▶ _To do_
Give only the number of lines in the records that contain the word "Motives".
Data for review: Begin
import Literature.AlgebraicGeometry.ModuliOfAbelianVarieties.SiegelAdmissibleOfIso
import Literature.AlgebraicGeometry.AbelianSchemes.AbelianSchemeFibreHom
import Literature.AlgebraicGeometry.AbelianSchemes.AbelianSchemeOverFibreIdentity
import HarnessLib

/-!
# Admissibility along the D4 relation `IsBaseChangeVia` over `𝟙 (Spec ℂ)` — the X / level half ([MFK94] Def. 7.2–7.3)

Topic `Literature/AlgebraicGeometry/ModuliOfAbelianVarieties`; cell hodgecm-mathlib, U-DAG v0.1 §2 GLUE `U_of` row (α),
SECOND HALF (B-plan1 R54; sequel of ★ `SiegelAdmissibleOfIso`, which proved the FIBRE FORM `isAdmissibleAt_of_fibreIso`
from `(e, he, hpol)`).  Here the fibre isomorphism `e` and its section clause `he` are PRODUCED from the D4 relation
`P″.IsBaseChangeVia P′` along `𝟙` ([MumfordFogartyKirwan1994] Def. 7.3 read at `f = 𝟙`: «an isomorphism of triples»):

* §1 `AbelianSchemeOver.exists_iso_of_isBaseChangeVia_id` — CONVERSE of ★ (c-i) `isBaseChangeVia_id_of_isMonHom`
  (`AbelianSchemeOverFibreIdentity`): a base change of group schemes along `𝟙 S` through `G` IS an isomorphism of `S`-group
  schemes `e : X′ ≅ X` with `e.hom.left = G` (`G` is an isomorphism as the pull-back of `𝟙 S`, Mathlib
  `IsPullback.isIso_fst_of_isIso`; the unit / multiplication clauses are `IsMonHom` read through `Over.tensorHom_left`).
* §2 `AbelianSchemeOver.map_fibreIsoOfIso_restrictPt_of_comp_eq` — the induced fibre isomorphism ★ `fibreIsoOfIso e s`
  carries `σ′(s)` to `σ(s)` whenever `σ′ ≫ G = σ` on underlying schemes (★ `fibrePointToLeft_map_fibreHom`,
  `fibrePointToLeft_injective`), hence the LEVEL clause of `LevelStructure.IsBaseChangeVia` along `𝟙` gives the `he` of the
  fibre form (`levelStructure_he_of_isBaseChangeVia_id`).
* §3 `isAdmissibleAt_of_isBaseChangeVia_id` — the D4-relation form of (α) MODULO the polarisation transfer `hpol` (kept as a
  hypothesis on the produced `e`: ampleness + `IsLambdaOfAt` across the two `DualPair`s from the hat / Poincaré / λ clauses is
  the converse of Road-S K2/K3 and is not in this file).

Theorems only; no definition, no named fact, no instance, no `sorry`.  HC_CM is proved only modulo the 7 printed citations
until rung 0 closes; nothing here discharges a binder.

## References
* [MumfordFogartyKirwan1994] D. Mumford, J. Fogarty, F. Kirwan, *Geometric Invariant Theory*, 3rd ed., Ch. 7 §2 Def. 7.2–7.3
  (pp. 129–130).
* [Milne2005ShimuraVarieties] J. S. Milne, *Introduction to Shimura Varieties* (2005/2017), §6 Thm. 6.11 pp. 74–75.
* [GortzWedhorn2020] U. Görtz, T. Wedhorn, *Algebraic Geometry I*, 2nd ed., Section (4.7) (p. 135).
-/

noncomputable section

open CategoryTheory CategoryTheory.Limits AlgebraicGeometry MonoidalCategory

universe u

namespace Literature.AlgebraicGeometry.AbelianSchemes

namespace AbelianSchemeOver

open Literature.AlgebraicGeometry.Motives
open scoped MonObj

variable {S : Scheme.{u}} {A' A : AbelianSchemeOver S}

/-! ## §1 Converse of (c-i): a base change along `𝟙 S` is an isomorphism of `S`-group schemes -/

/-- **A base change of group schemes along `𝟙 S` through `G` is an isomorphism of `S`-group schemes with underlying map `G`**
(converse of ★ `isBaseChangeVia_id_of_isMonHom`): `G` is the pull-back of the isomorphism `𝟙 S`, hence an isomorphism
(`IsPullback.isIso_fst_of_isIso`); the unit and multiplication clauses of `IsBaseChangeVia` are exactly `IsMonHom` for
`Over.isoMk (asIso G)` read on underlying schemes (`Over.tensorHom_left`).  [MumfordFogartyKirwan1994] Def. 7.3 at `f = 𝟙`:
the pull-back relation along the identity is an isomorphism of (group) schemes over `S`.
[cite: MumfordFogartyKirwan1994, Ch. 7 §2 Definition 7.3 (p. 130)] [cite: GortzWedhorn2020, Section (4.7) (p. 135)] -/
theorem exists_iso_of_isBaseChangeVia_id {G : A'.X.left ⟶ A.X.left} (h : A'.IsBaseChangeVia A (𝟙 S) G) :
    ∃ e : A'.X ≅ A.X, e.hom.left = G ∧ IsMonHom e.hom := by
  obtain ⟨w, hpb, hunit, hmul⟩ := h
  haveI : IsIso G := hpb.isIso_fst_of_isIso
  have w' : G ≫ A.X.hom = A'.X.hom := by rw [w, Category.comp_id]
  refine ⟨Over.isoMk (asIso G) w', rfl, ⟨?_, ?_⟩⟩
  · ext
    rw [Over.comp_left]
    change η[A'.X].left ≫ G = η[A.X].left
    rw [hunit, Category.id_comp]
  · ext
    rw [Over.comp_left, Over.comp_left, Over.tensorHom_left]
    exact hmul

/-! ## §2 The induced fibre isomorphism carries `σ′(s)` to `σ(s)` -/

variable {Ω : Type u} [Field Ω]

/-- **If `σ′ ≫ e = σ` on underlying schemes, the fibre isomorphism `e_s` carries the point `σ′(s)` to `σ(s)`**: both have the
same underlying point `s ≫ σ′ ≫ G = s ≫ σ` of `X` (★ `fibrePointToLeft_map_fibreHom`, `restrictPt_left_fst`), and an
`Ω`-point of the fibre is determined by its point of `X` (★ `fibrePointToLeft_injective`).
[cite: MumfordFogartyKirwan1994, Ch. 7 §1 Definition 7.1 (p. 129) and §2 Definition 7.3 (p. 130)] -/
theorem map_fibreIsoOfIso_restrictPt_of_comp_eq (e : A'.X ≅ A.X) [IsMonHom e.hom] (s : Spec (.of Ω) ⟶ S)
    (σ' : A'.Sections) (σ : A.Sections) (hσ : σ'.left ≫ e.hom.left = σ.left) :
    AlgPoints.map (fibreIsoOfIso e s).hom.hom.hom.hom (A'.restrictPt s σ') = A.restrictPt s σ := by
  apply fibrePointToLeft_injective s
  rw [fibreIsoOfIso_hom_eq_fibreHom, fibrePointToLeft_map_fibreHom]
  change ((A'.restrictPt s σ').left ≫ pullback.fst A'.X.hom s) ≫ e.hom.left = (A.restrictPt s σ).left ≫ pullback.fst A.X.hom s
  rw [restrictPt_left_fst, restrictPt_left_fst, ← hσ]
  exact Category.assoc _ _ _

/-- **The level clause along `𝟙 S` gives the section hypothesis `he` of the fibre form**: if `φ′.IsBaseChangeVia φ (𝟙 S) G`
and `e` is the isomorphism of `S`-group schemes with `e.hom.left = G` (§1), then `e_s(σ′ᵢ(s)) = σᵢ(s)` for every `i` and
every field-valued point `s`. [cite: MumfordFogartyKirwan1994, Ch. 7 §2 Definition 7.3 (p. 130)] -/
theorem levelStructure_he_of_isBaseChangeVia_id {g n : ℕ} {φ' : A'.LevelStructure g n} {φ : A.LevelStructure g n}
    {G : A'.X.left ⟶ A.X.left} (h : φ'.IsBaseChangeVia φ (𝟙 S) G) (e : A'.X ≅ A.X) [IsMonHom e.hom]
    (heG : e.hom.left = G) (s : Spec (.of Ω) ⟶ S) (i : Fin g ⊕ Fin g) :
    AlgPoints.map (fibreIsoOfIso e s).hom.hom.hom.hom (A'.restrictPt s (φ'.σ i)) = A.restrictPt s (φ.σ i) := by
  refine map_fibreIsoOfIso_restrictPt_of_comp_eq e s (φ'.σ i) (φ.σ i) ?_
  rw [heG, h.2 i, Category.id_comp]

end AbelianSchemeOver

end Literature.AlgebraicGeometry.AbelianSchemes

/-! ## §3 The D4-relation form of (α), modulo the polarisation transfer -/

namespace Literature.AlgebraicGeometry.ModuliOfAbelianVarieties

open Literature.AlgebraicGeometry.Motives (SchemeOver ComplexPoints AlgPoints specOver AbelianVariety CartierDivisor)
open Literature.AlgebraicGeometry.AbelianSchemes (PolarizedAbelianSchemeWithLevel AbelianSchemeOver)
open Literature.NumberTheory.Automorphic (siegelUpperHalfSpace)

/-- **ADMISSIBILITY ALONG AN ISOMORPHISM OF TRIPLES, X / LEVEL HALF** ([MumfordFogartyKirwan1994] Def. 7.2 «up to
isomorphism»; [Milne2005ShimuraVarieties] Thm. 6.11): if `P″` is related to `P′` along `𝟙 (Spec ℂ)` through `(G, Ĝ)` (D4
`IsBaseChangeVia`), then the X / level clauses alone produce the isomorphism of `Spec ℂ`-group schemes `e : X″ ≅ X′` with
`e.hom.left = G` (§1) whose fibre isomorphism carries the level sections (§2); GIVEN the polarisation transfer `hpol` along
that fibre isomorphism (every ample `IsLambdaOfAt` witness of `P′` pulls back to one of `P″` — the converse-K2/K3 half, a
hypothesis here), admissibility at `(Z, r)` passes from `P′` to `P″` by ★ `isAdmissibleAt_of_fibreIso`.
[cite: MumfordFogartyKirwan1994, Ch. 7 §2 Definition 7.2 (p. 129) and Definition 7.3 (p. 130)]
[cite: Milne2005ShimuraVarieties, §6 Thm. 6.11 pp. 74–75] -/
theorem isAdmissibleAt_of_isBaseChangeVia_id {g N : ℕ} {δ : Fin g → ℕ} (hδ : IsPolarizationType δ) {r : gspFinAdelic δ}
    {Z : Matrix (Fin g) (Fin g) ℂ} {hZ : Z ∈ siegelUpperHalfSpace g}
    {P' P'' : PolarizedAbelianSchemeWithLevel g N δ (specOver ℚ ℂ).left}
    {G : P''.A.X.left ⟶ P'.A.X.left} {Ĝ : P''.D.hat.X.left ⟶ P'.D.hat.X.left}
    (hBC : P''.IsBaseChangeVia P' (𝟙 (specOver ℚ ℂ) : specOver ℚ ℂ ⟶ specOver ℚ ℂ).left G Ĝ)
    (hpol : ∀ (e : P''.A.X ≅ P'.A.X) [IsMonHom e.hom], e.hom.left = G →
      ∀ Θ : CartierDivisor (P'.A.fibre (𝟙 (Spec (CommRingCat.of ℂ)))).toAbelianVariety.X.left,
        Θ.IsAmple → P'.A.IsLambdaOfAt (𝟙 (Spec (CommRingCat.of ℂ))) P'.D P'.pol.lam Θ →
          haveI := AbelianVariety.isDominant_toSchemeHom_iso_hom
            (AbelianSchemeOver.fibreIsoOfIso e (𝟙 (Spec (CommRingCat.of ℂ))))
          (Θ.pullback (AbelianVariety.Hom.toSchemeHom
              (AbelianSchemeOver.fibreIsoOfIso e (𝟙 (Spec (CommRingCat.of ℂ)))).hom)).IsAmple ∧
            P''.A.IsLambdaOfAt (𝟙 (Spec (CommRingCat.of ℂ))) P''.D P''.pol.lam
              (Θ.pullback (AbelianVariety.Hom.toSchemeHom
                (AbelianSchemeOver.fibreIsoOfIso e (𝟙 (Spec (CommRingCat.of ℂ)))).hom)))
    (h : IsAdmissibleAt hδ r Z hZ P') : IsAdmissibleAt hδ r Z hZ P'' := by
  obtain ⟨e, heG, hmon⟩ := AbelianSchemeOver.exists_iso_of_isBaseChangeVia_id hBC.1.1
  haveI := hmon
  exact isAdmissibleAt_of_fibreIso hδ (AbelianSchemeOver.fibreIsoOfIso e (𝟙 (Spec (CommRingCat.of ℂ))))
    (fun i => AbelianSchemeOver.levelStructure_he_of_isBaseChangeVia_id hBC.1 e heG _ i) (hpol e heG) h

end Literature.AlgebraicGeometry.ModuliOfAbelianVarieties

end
Data for review: End
▶ _Task output_
2